Ele deu uma bofetada nela.

-Você me deve respeito.

-Por quê? Não vai deixar de ser meu pai?

-Você é muito atrevida. É isto que aprende com este sujeito?

-Penso por mim mesma.

-Mulher não tem que pensar, tem que obedecer.

-Eu não lhe devo obediência. Sou viúva, sou livre. E não ouse mais encostar a mão em mim. Não sou mais aquela menina que o senhor dominava, batia e decidia a vida.

-Sendo tão abusada você só prova que aquele homem não serve pra você.

-O que ele tem a ver com quem sou? Já disse que penso por mim mesma.

Ela continuou seu namoro com César e batendo de frente com seu pai.
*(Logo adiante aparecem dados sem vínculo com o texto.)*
/-- **A regular local ring `B_𝔮` of a finite type algebra `B` over a field of characteristic
`p` is formally smooth over the prime field `𝔽_p`** (no hypothesis on the residue field).
Presentation `P = k[X]_𝔓 ↠ B_𝔮`, `P` formally smooth over `𝔽_p` (`k/𝔽_p` is: Matsumura 26.9);
the kernel is generated by `f_1, …, f_c` with linearly independent differentials in `𝔪_P/𝔪_P²`
(Matsumura 14.2); as the residue field `κ` is formally smooth over `𝔽_p`,
`𝔪_P/𝔪_P² → κ ⊗ Ω_{P/𝔽_p}` is split injective, so the `dfᵢ` are residually independent in the
projective `B_𝔮`-module `B_𝔮 ⊗ Ω_{P/𝔽_p}` and `I/I² → B_𝔮 ⊗ Ω_{P/𝔽_p}` splits
(`exists_linearMap_apply_eq_single`); conclude by Stacks 031I
(`Algebra.Extension.formallySmooth_iff_split_injection`). [cite: StacksProject, Tag 031I] -/
theorem formallySmooth_zmod_localization_of_isRegularLocalRing (p : ℕ) [Fact p.Prime]
    (k B : Type u) [Field k] [CharP k p] [CommRing B] [Algebra k B] [Algebra.FiniteType k B]
    (q : Ideal B) [q.IsPrime] [hreg : IsRegularLocalRing (Localization.AtPrime q)]
    [Algebra (ZMod p) (Localization.AtPrime q)] :
    Algebra.FormallySmooth (ZMod p) (Localization.AtPrime q) := by
  classical
  -- adapted from `isSmoothAt_of_isRegularLocalRing_of_formallySmooth_residueField`
  -- (`RegularImpliesSmooth.lean`): the same presentation, over the prime field
  let S := Localization.AtPrime q
  letI : Algebra (ZMod p) k := ZMod.algebra k p
  -- a presentation `P = k[X]_𝔓 ↠ S = B_q`
  obtain ⟨n, f₀, hf₀⟩ := Algebra.FiniteType.iff_quotient_mvPolynomial''.mp
    (inferInstance : Algebra.FiniteType k B)
  let 𝔓 : Ideal (MvPolynomial (Fin n) k) := q.comap f₀
  haveI : 𝔓.IsPrime := Ideal.comap_isPrime f₀ q
  let P := Localization.AtPrime 𝔓
  haveI : IsRegularLocalRing P := IsRegularRing.isRegularLocalRing_localization 𝔓
  let fP : P →ₐ[k] S := IsLocalization.liftAlgHom (M := 𝔓.primeCompl)
      (f := (IsScalarTower.toAlgHom k B S).comp f₀) fun x => by
    have hx : f₀ x.1 ∈ q.primeCompl := x.2
    simpa using IsLocalization.map_units (M := q.primeCompl) S ⟨f₀ x.1, hx⟩
  have hf₁ : Function.Surjective fP := by
    intro x
    obtain ⟨x, ⟨s, hs⟩, rfl⟩ := IsLocalization.exists_mk'_eq q.primeCompl x
    obtain ⟨x, rfl⟩ := hf₀ x
    obtain ⟨s, rfl⟩ := hf₀ s
    refine ⟨IsLocalization.mk' (M := 𝔓.primeCompl) P x ⟨s, hs⟩, ?_⟩
    simp [fP, IsLocalization.lift_mk', Units.mul_inv_eq_iff_eq_mul, IsUnit.liftRight]
  algebraize [fP.toRingHom]
  haveI : IsScalarTower k P S := IsScalarTower.of_algebraMap_eq fun c => (fP.commutes c).symm
  -- `P` is formally smooth over `𝔽_p`
  haveI : Algebra.FormallySmooth (ZMod p) k :=
    Literature.RingTheory.Smooth.formallySmooth_of_charP p k
  haveI : Algebra.FormallySmooth (ZMod p) (MvPolynomial (Fin n) k) :=
    .comp (ZMod p) k (MvPolynomial (Fin n) k)
  haveI : Algebra.FormallyEtale (MvPolynomial (Fin n) k) P := .of_isLocalization 𝔓.primeCompl
  haveI : Algebra.FormallySmooth (ZMod p) P := .comp (ZMod p) (MvPolynomial (Fin n) k) P
  -- the ideal `I` of the presentation lies in the maximal ideal; `P → S` is local
  set I : Ideal P := RingHom.ker (algebraMap P S) with hI
  have hf₁' : Function.Surjective (algebraMap P S) := hf₁
  have hmemP : ∀ x : P, algebraMap P S x ∈ maximalIdeal S → x ∈ maximalIdeal P := by
    intro x hx
    by_contra hxm
    have hxu : IsUnit x := not_not.mp fun h => hxm ((IsLocalRing.mem_maximalIdeal x).mpr h)
    exact (IsLocalRing.mem_maximalIdeal _).mp hx (hxu.map _)
  have hIm : I ≤ maximalIdeal P := fun x hx =>
    hmemP x (by rw [RingHom.mem_ker.mp hx]; exact zero_mem _)
  have hmapm : ∀ x : P, x ∈ maximalIdeal P → algebraMap P S x ∈ maximalIdeal S := by
    intro x hx
    by_contra hxS
    have hu : IsUnit (algebraMap P S x) :=
      not_not.mp fun h => hxS ((IsLocalRing.mem_maximalIdeal _).mpr h)
    obtain ⟨y, hy⟩ := hf₁' (↑(hu.unit⁻¹) : S)
    have h1 : x * y - 1 ∈ I := by
      rw [hI, RingHom.mem_ker, map_sub, map_mul, hy, map_one, IsUnit.mul_val_inv, sub_self]
    have h2 : x * y ∈ maximalIdeal P := Ideal.mul_mem_right _ _ hx
    have h3 : (1 : P) ∈ maximalIdeal P := by
      have := Ideal.sub_mem _ h2 (hIm h1)
      rwa [sub_sub_cancel] at this
    exact (IsLocalRing.maximalIdeal.isMaximal P).ne_top
      (Ideal.eq_top_of_isUnit_mem _ h3 isUnit_one)
  -- the residue field `𝕜` of `S` as a `P`-algebra; its kernel is `𝔪_P`
  let 𝕜 := ResidueField S
  have hPk : ∀ x : P, algebraMap P 𝕜 x = algebraMap S 𝕜 (algebraMap P S x) := fun x =>
    IsScalarTower.algebraMap_apply P S 𝕜 x
  have hsurj𝕜 : Function.Surjective (algebraMap P 𝕜) := by
    rw [IsScalarTower.algebraMap_eq P S 𝕜]
    exact (residue_surjective (R := S)).comp hf₁'
  have hJ : RingHom.ker (algebraMap P 𝕜) = maximalIdeal P := by
    ext x
    rw [RingHom.mem_ker, hPk]
    change residue S (algebraMap P S x) = 0 ↔ _
    rw [residue_eq_zero_iff]
    exact ⟨hmemP x, hmapm x⟩
  -- `𝕜` is formally smooth over `𝔽_p`: `𝔪_P/𝔪_P² → 𝕜 ⊗ Ω_{P/𝔽_p}` is injective
  haveI : CharP 𝕜 p := charP_of_injective_algebraMap (algebraMap k 𝕜).injective p
  have h𝕜 : Algebra.FormallySmooth (ZMod p) 𝕜 :=
    Literature.RingTheory.Smooth.formallySmooth_of_charP p 𝕜
  have hinjJ : Function.Injective (kerCotangentToTensor (ZMod p) P 𝕜) := by
    obtain ⟨l, hl⟩ := (Algebra.FormallySmooth.iff_split_injection hsurj𝕜).mp h𝕜
    refine Function.LeftInverse.injective (g := l) fun x => ?_
    exact LinearMap.congr_fun hl x
  -- `S ≅ P/I` regular ⇒ `I = (f₁, …, f_c)` with linearly independent differentials
  haveI : IsRegularLocalRing (P ⧸ I) :=
    IsRegularLocalRing.of_ringEquiv (RingHom.quotientKerEquivOfSurjective hf₁').symm
  obtain ⟨c, f, hfI, hspan, hli⟩ :=
    exists_span_eq_of_isRegularLocalRing_quotient (R := P) (J := I) hIm (I : Set P)
      (Ideal.span_eq I)
  have hf' : ∀ i, f i ∈ maximalIdeal P := fun i => hIm (hfI i)
  -- KEY: `∑ bᵢ fᵢ ∈ 𝔪_P²` forces `bᵢ ∈ 𝔪_P`
  have hkey : ∀ b : Fin c → P, (∑ i, b i * f i) ∈ maximalIdeal P ^ 2 →
      ∀ i, b i ∈ maximalIdeal P := by
    intro b hb i
    have hsum : (maximalIdeal P).toCotangent
        (∑ j, b j • (⟨f j, hf' j⟩ : maximalIdeal P)) = 0 := by
      rw [Ideal.toCotangent_eq_zero]
      have hcoe : (((∑ j, b j • (⟨f j, hf' j⟩ : maximalIdeal P)) : maximalIdeal P) : P) =
          ∑ j, b j * f j := by
        rw [AddSubmonoidClass.coe_finsetSum]
        exact Finset.sum_congr rfl fun j _ => rfl
      rw [hcoe]
      exact hb
    rw [map_sum] at hsum
    have hsum' : (∑ j, residue P (b j) • (maximalIdeal P).toCotangent ⟨f j, hf' j⟩) = 0 := by
      rw [← hsum]
      refine Finset.sum_congr rfl fun j _ => ?_
      rw [LinearMap.map_smul_of_tower]
      rfl
    have := Fintype.linearIndependent_iff.mp hli (fun j => residue P (b j)) hsum' i
    exact (residue_eq_zero_iff _).mp this
  -- in `𝕜 ⊗ Ω_{P/𝔽_p}`: `∑ bᵢ • (1 ⊗ dfᵢ) = 0` forces `bᵢ ∈ 𝔪_P`
  have hkey𝕜 : ∀ b : Fin c → P,
      (∑ i, b i • ((1 : 𝕜) ⊗ₜ[P] D (ZMod p) P (f i))) = 0 → ∀ i, b i ∈ maximalIdeal P := by
    intro b hb
    apply hkey b
    have hgJ : (∑ i, b i * f i) ∈ RingHom.ker (algebraMap P 𝕜) := by
      rw [hJ]
      exact Ideal.sum_mem _ fun i _ => Ideal.mul_mem_left _ _ (hf' i)
    have himg : kerCotangentToTensor (ZMod p) P 𝕜
        ((RingHom.ker (algebraMap P 𝕜)).toCotangent ⟨_, hgJ⟩) =
        ∑ i, b i • ((1 : 𝕜) ⊗ₜ[P] D (ZMod p) P (f i)) := by
      rw [kerCotangentToTensor_toCotangent]
      change (1 : 𝕜) ⊗ₜ[P] D (ZMod p) P (∑ i, b i * f i) = _
      rw [map_sum, tmul_sum]
      refine Finset.sum_congr rfl fun i _ => ?_
      rw [Derivation.leibniz, tmul_add]
      have h0 : (1 : 𝕜) ⊗ₜ[P] (f i • D (ZMod p) P (b i)) = 0 := by
        rw [tmul_smul, smul_tmul', Algebra.smul_def, mul_one]
        have : algebraMap P 𝕜 (f i) = 0 := by
          rw [← RingHom.mem_ker, hJ]
          exact hf' i
        rw [this, zero_tmul]
      rw [h0, add_zero, tmul_smul]
    have h1 : (RingHom.ker (algebraMap P 𝕜)).toCotangent ⟨_, hgJ⟩ = 0 :=
      hinjJ (himg.trans (hb.trans (map_zero _).symm))
    have h2 : (∑ i, b i * f i) ∈ RingHom.ker (algebraMap P 𝕜) ^ 2 :=
      (Ideal.toCotangent_eq_zero _ _).mp h1
    rwa [hJ] at h2
  -- the extension `P ↠ S` of `𝔽_p`-algebras
  let P' : Algebra.Extension (ZMod p) S := ⟨P, _, Function.surjInv_eq hf₁'⟩
  haveI : Algebra.FormallySmooth (ZMod p) P'.Ring := ‹Algebra.FormallySmooth (ZMod p) P›
  rw [Algebra.Extension.formallySmooth_iff_split_injection P']
  have hfker : ∀ i, f i ∈ P'.ker := fun i => hfI i
  have hspan' : Ideal.span (Set.range f) = P'.ker := hspan
  let x : Fin c → P'.ker := fun i => ⟨f i, hfker i⟩
  let m : Fin c → P'.CotangentSpace := fun i =>
    P'.cotangentComplex (Algebra.Extension.Cotangent.mk (x i))
  have hmi : ∀ i, m i = (1 : S) ⊗ₜ[P] D (ZMod p) P (f i) := fun i =>
    P'.cotangentComplex_mk (x i)
  haveI : Module.Projective S P'.CotangentSpace := inferInstance
  -- residual independence of the `1 ⊗ dfᵢ` in `S ⊗ Ω_{P/𝔽_p}`
  have hm' : ∀ a : Fin c → S,
      (∑ i, a i • m i) ∈ (maximalIdeal S) • (⊤ : Submodule S P'.CotangentSpace) →
      ∀ i, a i ∈ maximalIdeal S := by
    intro a ha i
    choose b hb using fun i => hf₁' (a i)
    -- the `P`-linear map `S ⊗ Ω → 𝕜 ⊗ Ω` kills `𝔪_S • (S ⊗ Ω)`
    let g : P'.CotangentSpace →ₗ[P] (𝕜 ⊗[P] Ω[P⁄ZMod p]) :=
      LinearMap.rTensor (Ω[P⁄ZMod p]) ((Algebra.linearMap S 𝕜).restrictScalars P)
    have hg : ∀ (t : S) (ω : Ω[P⁄ZMod p]), g (t ⊗ₜ[P] ω) = (algebraMap S 𝕜 t) ⊗ₜ[P] ω :=
      fun t ω => by rw [LinearMap.rTensor_tmul]; rfl
    have hg0 : ∀ z ∈ (maximalIdeal S) • (⊤ : Submodule S P'.CotangentSpace), g z = 0 := by
      intro z₀ hz₀
      refine Submodule.smul_induction_on hz₀ (fun s hs z hz => ?_)
        (fun z₁ z₂ h₁ h₂ => by rw [map_add, h₁, h₂, add_zero])
      clear hz
      induction z using TensorProduct.induction_on with
      | zero => rw [smul_zero, map_zero]
      | tmul t ω =>
        rw [smul_tmul', hg, smul_eq_mul, map_mul]
        have hs0 : algebraMap S 𝕜 s = 0 := by
          rw [ResidueField.algebraMap_eq, residue_eq_zero_iff]
          exact hs
        rw [hs0, zero_mul, zero_tmul]
      | add z₁ z₂ h₁ h₂ => rw [smul_add, map_add, h₁, h₂, add_zero]
    have h1 : g (∑ i, a i • m i) = ∑ i, b i • ((1 : 𝕜) ⊗ₜ[P] D (ZMod p) P (f i)) := by
      rw [map_sum]
      refine Finset.sum_congr rfl fun i _ => ?_
      rw [← hb i, algebraMap_smul, map_smul, hmi, hg, map_one]
    have h2 : ∀ i, b i ∈ maximalIdeal P := hkey𝕜 b (h1 ▸ hg0 _ ha)
    rw [← hb i]
    exact hmapm _ (h2 i)
  obtain ⟨φ, hφ⟩ := exists_linearMap_apply_eq_single (A := S) m hm'
  refine ⟨∑ j, (LinearMap.proj j ∘ₗ φ).smulRight (Algebra.Extension.Cotangent.mk (x j)), ?_⟩
  apply LinearMap.ext_on (Algebra.Extension.Cotangent.span_eq_top_of_span_eq_ker (P := P') f hspan')
  rintro _ ⟨i, rfl⟩
  rw [LinearMap.comp_apply, LinearMap.id_apply, LinearMap.sum_apply]
  simp only [LinearMap.smulRight_apply, LinearMap.comp_apply, LinearMap.proj_apply]
  have hφi : φ (P'.cotangentComplex (Algebra.Extension.Cotangent.mk (x i))) = Pi.single i 1 :=
    hφ i
  change ∑ j, φ (P'.cotangentComplex (Algebra.Extension.Cotangent.mk (x i))) j •
      Algebra.Extension.Cotangent.mk (x j) = Algebra.Extension.Cotangent.mk (x i)
  rw [hφi]
  simp only [Pi.single_apply, ite_smul, one_smul, zero_smul, Finset.sum_ite_eq',
    Finset.mem_univ, if_true]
Eles finalmente se casaram. Os pais de Ester não foram ao casamento. E seu pai não falou mais com ela.

Ela teve dois filhos que seu pai não quis conhecer, mesmo sendo seus únicos netos.

Eles eram felizes. Viviam um pro outro e para os filhos. Esperaram muito pra viver aquele amor e valorizavam a sua união.

Tempos depois o pai de Ester adoeceu e em seu leito de morte pediu pra ver Ester, César e os filhos deles.

-Minha filha, eu quero conhecer seus filhos, meus netos. Quero pedir perdão pra vocês. Quero que saiba que eu nunca deixei de lhe amar, que você sempre foi minha filha adorada. Eu me arrependo de ter vivido todo esse tempo longe de você. Você me perdoa?

-Não tenho o que lhe perdoar, meu pai. Eu nunca deixei de amar o senhor ou de lhe considerar meu pai. Sempre ensinei aos meus filhos que o senhor é avô deles e que eles lhe devem respeito e amor.

Os filhos dela chegam perto e ele chora, os abraça e abençoa.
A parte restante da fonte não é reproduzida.